[Data to examine — start]

/-- **`μ̃ ∈ (1/(q−1)!)·ℕ ∪ {⊤}`.**  For a corner state whose carried levels lie in `[1, q−1]`, the
differential shade
is `⊤` or `z/(q−1)!` with `z ∈ ℕ`: every `μ_P`, `μ_{P,D}` is attained at a carried index (a ratio `n/a`,
`a ∣ (q−1)!`),
and `Σ_{D young} μ_{P,D} ≤ μ_P` because the minimal monomial `u^{d⋆}` of the minimising generator has
`Σ_i d⋆_i = |d⋆|`. (Sources: KawanoueMatsuki2016, §4.1 (μ̃ is a non-negative rational number with bounded
denominator).) -/
theorem muTilde_lattice (q : ℕ) (s : IFPState σ K) (hlev : ∀ J ∈ s.idx, 0 < J.degree ∧ J.degree < q) :
    s.muTilde q = ⊤ ∨
      ∃ z : ℕ, s.muTilde q = ((((z : ℚ) / ((q - 1).factorial : ℕ)) : ℚ) : WithTop ℚ) := by
  classical
  by_cases htop : s.muP q = ⊤
  · left; unfold IFPState.muTilde; rw [htop]; rfl
  right
  set L : ℕ := (q - 1).factorial with hL
  have hLpos : 0 < L := Nat.factorial_pos _
  have hLq : (0 : ℚ) < L := by exact_mod_cast hLpos
  have hdvd : ∀ J ∈ s.idx, (q - J.degree) ∣ L := fun J hJ =>
    Nat.dvd_factorial (by have := hlev J hJ; omega) (by have := hlev J hJ; omega)
  -- the minimising index of μ_P, its generator, level and order
  obtain ⟨J₀, hJ₀, hμ⟩ := IFPState.exists_muP_eq q s htop
  set g₀ := s.gen J₀ with hg₀
  set a₀ : ℕ := q - J₀.degree with ha₀
  have hg₀ne : g₀ ≠ 0 := by
    intro h0
    apply htop
    rw [hμ, h0, ordZero_zero]
    rfl
  have ha₀pos : 0 < a₀ := by have := (hlev J₀ hJ₀).2; omega
  have ha₀q : (0 : ℚ) < a₀ := by exact_mod_cast ha₀pos
  obtain ⟨d₀, hd₀⟩ := exists_ordZero_eq_natCast hg₀ne
  have hμval : s.muP q = (((d₀ : ℚ) / a₀ : ℚ) : WithTop ℚ) := by rw [hμ, hd₀]; rfl
  -- a minimal monomial of g₀
  obtain ⟨⟨dstar, hdstar, hdstardeg⟩, -⟩ := HauserPerlega2024.exists_mem_support_degree_eq hd₀
  -- every μ_{P,D_i} is a ratio n/a with a ∣ L, bounded by d⋆_i / a₀
  have hPD : ∀ i : σ, ∃ n a : ℕ, 0 < a ∧ a ∣ L ∧
      s.muPD q i = ((((n : ℚ) / a) : ℚ) : WithTop ℚ) ∧ (n : ℚ) / a ≤ (dstar i : ℚ) / a₀ := by
    intro i
    obtain ⟨Ji, hJi, hJieq⟩ := Finset.exists_mem_eq_inf s.idx ⟨J₀, hJ₀⟩
      (fun J => levelRatio (divisorOrder i (s.gen J)) (q - J.degree))
    have hμi : s.muPD q i = levelRatio (divisorOrder i (s.gen Ji)) (q - Ji.degree) := hJieq
    have hbound : s.muPD q i ≤ (((dstar i : ℚ) / a₀ : ℚ) : WithTop ℚ) := by
      calc s.muPD q i ≤ levelRatio (divisorOrder i g₀) a₀ := Finset.inf_le hJ₀
        _ ≤ levelRatio ((dstar i : ℕ) : ℕ∞) a₀ := levelRatio_mono (divisorOrder_le_exponent hdstar) a₀
        _ = _ := levelRatio_natCast _ _
    have hfin : divisorOrder i (s.gen Ji) ≠ ⊤ := by
      intro htop'
      rw [hμi, htop', levelRatio_top] at hbound
      exact WithTop.not_top_le_coe _ hbound
    obtain ⟨n, hn⟩ := ENat.ne_top_iff_exists.mp hfin
    refine ⟨n, q - Ji.degree, by have := hlev Ji hJi; omega, hdvd Ji hJi, ?_, ?_⟩
    · rw [hμi, ← hn]; rfl
    · have h := hbound
      rw [hμi, ← hn, levelRatio_natCast, WithTop.coe_le_coe] at h
      exact h
  choose n a hapos hadvd hval hle using hPD
  -- unfold μ̃
  have hu : ∀ i, (s.muPD q i).untopD 0 = (n i : ℚ) / a i := by
    intro i; rw [hval i]; rfl
  have hμt : s.muTilde q = ((((d₀ : ℚ) / a₀ - ∑ i ∈ s.young, (n i : ℚ) / a i) : ℚ) : WithTop ℚ) := by
    unfold IFPState.muTilde
    rw [hμval]
    show ((((d₀ : ℚ) / a₀ - ∑ i ∈ s.young, (s.muPD q i).untopD 0) : ℚ) : WithTop ℚ) = _
    simp_rw [hu]
  -- the young sum is at most μ_P
  have hsum_le : ∑ i ∈ s.young, (n i : ℚ) / a i ≤ (d₀ : ℚ) / a₀ := by
    calc ∑ i ∈ s.young, (n i : ℚ) / a i ≤ ∑ i ∈ s.young, (dstar i : ℚ) / a₀ :=
          Finset.sum_le_sum fun i _ => hle i
      _ ≤ ∑ i, (dstar i : ℚ) / a₀ :=
          Finset.sum_le_sum_of_subset_of_nonneg (Finset.subset_univ _)
            (fun i _ _ => div_nonneg (Nat.cast_nonneg _) (Nat.cast_nonneg _))
      _ = (d₀ : ℚ) / a₀ := by
          rw [← Finset.sum_div, ← hdstardeg, Finsupp.degree_eq_sum]
          push_cast
          rfl
  -- integrality: L · (n i / a i) ∈ ℕ and L · (d₀ / a₀) ∈ ℕ
  have hterm : ∀ i, (n i : ℚ) / a i = ((n i * (L / a i) : ℕ) : ℚ) / L := by
    intro i
    have ha : (a i : ℚ) ≠ 0 := by exact_mod_cast (hapos i).ne'
    rw [Nat.cast_mul, Nat.cast_div (hadvd i) ha]
    field_simp
  have hdv₀ : a₀ ∣ L := hdvd J₀ hJ₀
  have hterm₀ : (d₀ : ℚ) / a₀ = ((d₀ * (L / a₀) : ℕ) : ℚ) / L := by
    have ha : (a₀ : ℚ) ≠ 0 := ha₀q.ne'
    rw [Nat.cast_mul, Nat.cast_div hdv₀ ha]
    field_simp
  set Z₀ : ℕ := d₀ * (L / a₀) with hZ₀
  set Zs : ℕ := ∑ i ∈ s.young, n i * (L / a i) with hZs
  have hsumZ : ∑ i ∈ s.young, (n i : ℚ) / a i = (Zs : ℚ) / L := by
    rw [hZs, Nat.cast_sum, Finset.sum_div]
    exact Finset.sum_congr rfl fun i _ => by rw [hterm i, Nat.cast_mul]
  have hZle : Zs ≤ Z₀ := by
    have h := hsum_le
    rw [hsumZ, hterm₀] at h
    have := (div_le_div_iff_of_pos_right hLq).mp h
    exact_mod_cast this
  refine ⟨Z₀ - Zs, ?_⟩
  rw [hμt, hsumZ, hterm₀, Nat.cast_sub hZle, sub_div]

end Lattice

/-! ## §2 Settling -/

section Settle

variable {K : Type} [Field K] [DecidableEq K]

[Data to examine — finish]

**Problem to solve:**
Without changing a single character, repeat each record.

**Answer:**
/-- **`μ̃ ∈ (1/(q−1)!)·ℕ ∪ {⊤}`.**  For a corner state whose carried levels lie in `[1, q−1]`, the
differential shade
is `⊤` or `z/(q−1)!` with `z ∈ ℕ`: every `μ_P`, `μ_{P,D}` is attained at a carried index (a ratio `n/a`,
`a ∣ (q−1)!`),
and `Σ_{D young} μ_{P,D} ≤ μ_P` because the minimal monomial `u^{d⋆}` of the minimising generator has
`Σ_i d⋆_i = |d⋆|`. (Sources: KawanoueMatsuki2016, §4.1 (μ̃ is a non-negative rational number with bounded
denominator).) -/
theorem muTilde_lattice (q : ℕ) (s : IFPState σ K) (hlev : ∀ J ∈ s.idx, 0 < J.degree ∧ J.degree < q) :
    s.muTilde q = ⊤ ∨
      ∃ z : ℕ, s.muTilde q = ((((z : ℚ) / ((q - 1).factorial : ℕ)) : ℚ) : WithTop ℚ) := by
  classical
  by_cases htop : s.muP q = ⊤
  · left; unfold IFPState.muTilde; rw [htop]; rfl
  right
  set L : ℕ := (q - 1).factorial with hL
  have hLpos : 0 < L := Nat.factorial_pos _
  have hLq : (0 : ℚ) < L := by exact_mod_cast hLpos
  have hdvd : ∀ J ∈ s.idx, (q - J.degree) ∣ L := fun J hJ =>
    Nat.dvd_factorial (by have := hlev J hJ; omega) (by have := hlev J hJ; omega)
  -- the minimising index of μ_P, its generator, level and order
  obtain ⟨J₀, hJ₀, hμ⟩ := IFPState.exists_muP_eq q s htop
  set g₀ := s.gen J₀ with hg₀
  set a₀ : ℕ := q - J₀.degree with ha₀
  have hg₀ne : g₀ ≠ 0 := by
    intro h0
    apply htop
    rw [hμ, h0, ordZero_zero]
    rfl
  have ha₀pos : 0 < a₀ := by have := (hlev J₀ hJ₀).2; omega
  have ha₀q : (0 : ℚ) < a₀ := by exact_mod_cast ha₀pos
  obtain ⟨d₀, hd₀⟩ := exists_ordZero_eq_natCast hg₀ne
  have hμval : s.muP q = (((d₀ : ℚ) / a₀ : ℚ) : WithTop ℚ) := by rw [hμ, hd₀]; rfl
  -- a minimal monomial of g₀
  obtain ⟨⟨dstar, hdstar, hdstardeg⟩, -⟩ := HauserPerlega2024.exists_mem_support_degree_eq hd₀
  -- every μ_{P,D_i} is a ratio n/a with a ∣ L, bounded by d⋆_i / a₀
  have hPD : ∀ i : σ, ∃ n a : ℕ, 0 < a ∧ a ∣ L ∧
      s.muPD q i = ((((n : ℚ) / a) : ℚ) : WithTop ℚ) ∧ (n : ℚ) / a ≤ (dstar i : ℚ) / a₀ := by
    intro i
    obtain ⟨Ji, hJi, hJieq⟩ := Finset.exists_mem_eq_inf s.idx ⟨J₀, hJ₀⟩
      (fun J => levelRatio (divisorOrder i (s.gen J)) (q - J.degree))
    have hμi : s.muPD q i = levelRatio (divisorOrder i (s.gen Ji)) (q - Ji.degree) := hJieq
    have hbound : s.muPD q i ≤ (((dstar i : ℚ) / a₀ : ℚ) : WithTop ℚ) := by
      calc s.muPD q i ≤ levelRatio (divisorOrder i g₀) a₀ := Finset.inf_le hJ₀
        _ ≤ levelRatio ((dstar i : ℕ) : ℕ∞) a₀ := levelRatio_mono (divisorOrder_le_exponent hdstar) a₀
        _ = _ := levelRatio_natCast _ _
    have hfin : divisorOrder i (s.gen Ji) ≠ ⊤ := by
      intro htop'
      rw [hμi, htop', levelRatio_top] at hbound
      exact WithTop.not_top_le_coe _ hbound
    obtain ⟨n, hn⟩ := ENat.ne_top_iff_exists.mp hfin
    refine ⟨n, q - Ji.degree, by have := hlev Ji hJi; omega, hdvd Ji hJi, ?_, ?_⟩
    · rw [hμi, ← hn]; rfl
    · have h := hbound
      rw [hμi, ← hn, levelRatio_natCast, WithTop.coe_le_coe] at h
      exact h
  choose n a hapos hadvd hval hle using hPD
  -- unfold μ̃
  have hu : ∀ i, (s.muPD q i).untopD 0 = (n i : ℚ) / a i := by
    intro i; rw [hval i]; rfl
  have hμt : s.muTilde q = ((((d₀ : ℚ) / a₀ - ∑ i ∈ s.young, (n i : ℚ) / a i) : ℚ) : WithTop ℚ) := by
    unfold IFPState.muTilde
    rw [hμval]
    show ((((d₀ : ℚ) / a₀ - ∑ i ∈ s.young, (s.muPD q i).untopD 0) : ℚ) : WithTop ℚ) = _
    simp_rw [hu]
  -- the young sum is at most μ_P
  have hsum_le : ∑ i ∈ s.young, (n i : ℚ) / a i ≤ (d₀ : ℚ) / a₀ := by
    calc ∑ i ∈ s.young, (n i : ℚ) / a i ≤ ∑ i ∈ s.young, (dstar i : ℚ) / a₀ :=
          Finset.sum_le_sum fun i _ => hle i
      _ ≤ ∑ i, (dstar i : ℚ) / a₀ :=
          Finset.sum_le_sum_of_subset_of_nonneg (Finset.subset_univ _)
            (fun i _ _ => div_nonneg (Nat.cast_nonneg _) (Nat.cast_nonneg _))
      _ = (d₀ : ℚ) / a₀ := by
          rw [← Finset.sum_div, ← hdstardeg, Finsupp.degree_eq_sum]
          push_cast
          rfl
  -- integrality: L · (n i / a i) ∈ ℕ and L · (d₀ / a₀) ∈ ℕ
  have hterm : ∀ i, (n i : ℚ) / a i = ((n i * (L / a i) : ℕ) : ℚ) / L := by
    intro i
    have ha : (a i : ℚ) ≠ 0 := by exact_mod_cast (hapos i).ne'
    rw [Nat.cast_mul, Nat.cast_div (hadvd i) ha]
    field_simp
  have hdv₀ : a₀ ∣ L := hdvd J₀ hJ₀
  have hterm₀ : (d₀ : ℚ) / a₀ = ((d₀ * (L / a₀) : ℕ) : ℚ) / L := by
    have ha : (a₀ : ℚ) ≠ 0 := ha₀q.ne'
    rw [Nat.cast_mul, Nat.cast_div hdv₀ ha]
    field_simp
  set Z₀ : ℕ := d₀ * (L / a₀) with hZ₀
  set Zs : ℕ := ∑ i ∈ s.young, n i * (L / a i) with hZs
  have hsumZ : ∑ i ∈ s.young, (n i : ℚ) / a i = (Zs : ℚ) / L := by
    rw [hZs, Nat.cast_sum, Finset.sum_div]
    exact Finset.sum_congr rfl fun i _ => by rw [hterm i, Nat.cast_mul]
  have hZle : Zs ≤ Z₀ := by
    have h := hsum_le
    rw [hsumZ, hterm₀] at h
    have := (div_le_div_iff_of_pos_right hLq).mp h
    exact_mod_cast this
  refine ⟨Z₀ - Zs, ?_⟩
  rw [hμt, hsumZ, hterm₀, Nat.cast_sub hZle, sub_div]

end Lattice

/-! ## §2 Settling -/

section Settle

variable {K : Type} [Field K] [DecidableEq K]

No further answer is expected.